| WORK ORDER |
Give back an exact copy of the lines in the records below, from the line that has "(adj G) = C" through the line that has "ordered block, it", and nothing besides.

BEGIN SUPPLIED INFORMATION

import Mathlib
import Summits.PneNP.PneNP.Theorems.SymmetryBudgetWindowBarrierCoreReduction

/-!
# Stub `stub_twinIsoHard_of_coreFooling` of line `bijection-gauge-twin-iso` for crux
`SymmetryBudget.WindowBarrier` (item stmt-PneNP-2145, route route-PneNP-SymmetryBudget)

**(★) CoreFooling ⇒ TwinIsoHard.** Hypothesis (★), VERBATIM the hypothesis of the landed
`stub_coreReduction`: for every `d`, for infinitely many `g`, two non-isomorphic simple graphs on
`Fin g` fool every `Sym(Fin g)`-symmetric `tcBasis`-circuit with at most `2^{d g}` gates. Conclusion
(TwinIsoHard): for every polynomial `p`, for infinitely many `m`, NO `Bud(m,⌊log₂ m⌋)`-symmetric
`tcBasis`-circuit of size `≤ p m` computes, on `m × m` Boolean matrices `x`, the bit
`[Gr x [A] ≅ Gr x [B]]` (`Gr x = SimpleGraph.fromRel (x · · = true)`; `A` = the free vertices —
`m ≤ u + ⌊log₂ m⌋` — adjacent to the ordered vertex `0`, `B` = the other free vertices).

Proof. Given `p`, `CoreReduction.exists_pow_bound` gives `d` with `p (2^g) + 2 ≤ 2^{d g}`; apply (★)
at rate `2d`. For each `h` carrying a fooling pair `G₁ ≇ G₂` on `Fin h` put `m = 4^h = n + h + h`
(`⌊log₂ m⌋ = h + h`, `0 < n`; `A₀` / `B₀` = the first / last `h` of the `2h` free indices). The TWIN
PLANT `x_G` of a graph `G` on `Fin h` (marker entries `x (0, a) = 1` for `a ∈ A₀`, the adjacency
matrix of `G₁` on `A₀²`, that of `G` on `B₀²`, `0` elsewhere) has `A = A₀`, `B = B₀`,
`Gr x_G [A] ≅ G₁`, `Gr x_G [B] ≅ G`, so its bit is `[G₁ ≅ G]` (`TwinIso.exists_twinPlant`). A
`Bud(m, 2h)`-symmetric `C` of size `≤ p m` computing the bit is `Bud(m, h)`-symmetric; hard-wiring
the inputs outside `B₀²` to their constant background values and renaming `B₀²` to `Fin h × Fin h`
(`TwinIso.exists_core_circuit_pat`: the relocation calculus of `…CoreReduction.lean` over a background
pattern supported on the ordered block, fixed entrywise by the extensions `id ⊕ σ ∈ Bud`) yields a
`Sym(Fin h)`-symmetric `D` with `C.size + 2 ≤ 2^{2 d h}` gates and `D (adj G) = C (x_G)`, whence
`D (adj G₁) = 1 ≠ 0 = D (adj G₂)`, contradicting (★). No definitions (kernel-only helper file).
-/

-- `Summit.PneNP.PneNP.…` duplicates `PneNP` BY DESIGN (single-problem summit).
set_option linter.dupNamespace false

namespace Summit.PneNP.PneNP.Theorems

open Literature.Computability.Complexity Literature.Computability.Complexity.GateList Filter
open scoped Classical
open CoreReduction

namespace TwinIso

/-- **The planting wiring with a background pattern `pat`.** `φ (n+j, n+j') = inl (j, j')` on the
live block, the constant gate `0` (value `true`) or `1` (value `false`) according to `pat` elsewhere
(prefix values `[true, false]`); it reads any matrix planted on the live block over the background
`pat` off the adjacency matrix of its graph and, if `pat` is supported on the ordered block, it
intertwines `ρ × ρ`, for the extension `ρ = id ⊕ σ` of any `σ ∈ Sym(Fin g)`, with `σ × σ`. -/
theorem exists_plantWire_pat (n g : ℕ) (pat : Fin (n + g) × Fin (n + g) → Bool) :
    ∃ φ : Fin (n + g) × Fin (n + g) → (Fin g × Fin g) ⊕ ℕ,
      WiresOK 2 φ ∧
      (∀ (G : SimpleGraph (Fin g)) (x : Fin (n + g) × Fin (n + g) → Bool),
        (∀ q : Fin (n + g) × Fin (n + g), ¬ (n ≤ (q.1 : ℕ) ∧ n ≤ (q.2 : ℕ)) → x q = pat q) →
        (∀ q : Fin (n + g) × Fin (n + g), ∀ h : n ≤ (q.1 : ℕ) ∧ n ≤ (q.2 : ℕ),
          x q = decide (G.Adj ⟨q.1 - n, by omega⟩ ⟨q.2 - n, by omega⟩)) →
        ∀ q : Fin (n + g) × Fin (n + g),
          wireOf (fun p : Fin g × Fin g => decide (G.Adj p.1 p.2)) [true, false] (φ q) = x q) ∧
      ((∀ q : Fin (n + g) × Fin (n + g), pat q = true → (q.1 : ℕ) < n ∧ (q.2 : ℕ) < n) →
      ∀ (σ : Equiv.Perm (Fin g)) (ρ : Equiv.Perm (Fin (n + g))),
        (∀ i : Fin (n + g), (i : ℕ) < n → ρ i = i) →
        (∀ i : Fin (n + g), n ≤ ((ρ i : Fin (n + g)) : ℕ) ↔ n ≤ (i : ℕ)) →
        (∀ (i : Fin (n + g)) (h : n ≤ (i : ℕ)), ρ i = ⟨n + σ ⟨i - n, by omega⟩, freeIdx_lt n _⟩) →
        ∀ q : Fin (n + g) × Fin (n + g),
          φ (ρ q.1, ρ q.2) = Sum.map (fun p : Fin g × Fin g => (σ p.1, σ p.2)) id (φ q)) := by
  refine ⟨fun q => if h : n ≤ (q.1 : ℕ) ∧ n ≤ (q.2 : ℕ) then
      Sum.inl (⟨q.1 - n, by omega⟩, ⟨q.2 - n, by omega⟩) else
      if pat q = true then Sum.inr 0 else Sum.inr 1, ?_, ?_, ?_⟩
  · intro q k hk
    dsimp only at hk
    by_cases h : n ≤ (q.1 : ℕ) ∧ n ≤ (q.2 : ℕ)
    · rw [dif_pos h] at hk
      cases hk
    · rw [dif_neg h] at hk
      split_ifs at hk <;> (simp only [Sum.inr.injEq] at hk; omega)
  · intro G x hx0 hx1 q
    dsimp only
    by_cases h : n ≤ (q.1 : ℕ) ∧ n ≤ (q.2 : ℕ)
    · rw [dif_pos h, wireOf_inl, hx1 q h]
    · rw [dif_neg h, hx0 q h]
      cases pat q <;> rfl
  · intro hpat σ ρ hρlt hρfree hρval q
    dsimp only
    by_cases h : n ≤ (q.1 : ℕ) ∧ n ≤ (q.2 : ℕ)
    · have h' : n ≤ ((ρ q.1 : Fin (n + g)) : ℕ) ∧ n ≤ ((ρ q.2 : Fin (n + g)) : ℕ) :=
        ⟨(hρfree q.1).2 h.1, (hρfree q.2).2 h.2⟩
      rw [dif_pos h', dif_pos h]
      simp only [Sum.map_inl, Sum.inl.injEq, Prod.mk.injEq]
      constructor
      · apply Fin.ext; simp [hρval q.1 h.1]
      · apply Fin.ext; simp [hρval q.2 h.2]
    · have h' : ¬ (n ≤ ((ρ q.1 : Fin (n + g)) : ℕ) ∧ n ≤ ((ρ q.2 : Fin (n + g)) : ℕ)) := by
        rw [hρfree, hρfree]; exact h
      have hpq : pat (ρ q.1, ρ q.2) = pat q := by
        by_cases hb : (q.1 : ℕ) < n ∧ (q.2 : ℕ) < n
        · rw [hρlt q.1 hb.1, hρlt q.2 hb.2]
        · have h1 : pat q = false := by
            cases hc : pat q
            · rfl
            · exact absurd (hpat q hc) hb
          have h2 : pat (ρ q.1, ρ q.2) = false := by
            cases hc : pat (ρ q.1, ρ q.2)
            · rfl
            · exfalso
              have hc' := hpat _ hc
              change ((ρ q.1 : Fin (n + g)) : ℕ) < n ∧ ((ρ q.2 : Fin (n + g)) : ℕ) < n at hc'
              have h3 : ¬ n ≤ (q.1 : ℕ) := fun hh => absurd ((hρfree q.1).2 hh) (by omega)
              have h4 : ¬ n ≤ (q.2 : ℕ) := fun hh => absurd ((hρfree q.2).2 hh) (by omega)
              exact hb ⟨by omega, by omega⟩
          rw [h1, h2]
      rw [dif_neg h', dif_neg h, hpq]
      cases pat q <;> rfl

END SUPPLIED INFORMATION

| OUTPUT OF THE TASK |
`Sym(Fin h)`-symmetric `D` with `C.size + 2 ≤ 2^{2 d h}` gates and `D (adj G) = C (x_G)`, whence
`D (adj G₁) = 1 ≠ 0 = D (adj G₂)`, contradicting (★). No definitions (kernel-only helper file).
-/

-- `Summit.PneNP.PneNP.…` duplicates `PneNP` BY DESIGN (single-problem summit).
set_option linter.dupNamespace false

namespace Summit.PneNP.PneNP.Theorems

open Literature.Computability.Complexity Literature.Computability.Complexity.GateList Filter
open scoped Classical
open CoreReduction

namespace TwinIso

/-- **The planting wiring with a background pattern `pat`.** `φ (n+j, n+j') = inl (j, j')` on the
live block, the constant gate `0` (value `true`) or `1` (value `false`) according to `pat` elsewhere
(prefix values `[true, false]`); it reads any matrix planted on the live block over the background
`pat` off the adjacency matrix of its graph and, if `pat` is supported on the ordered block, it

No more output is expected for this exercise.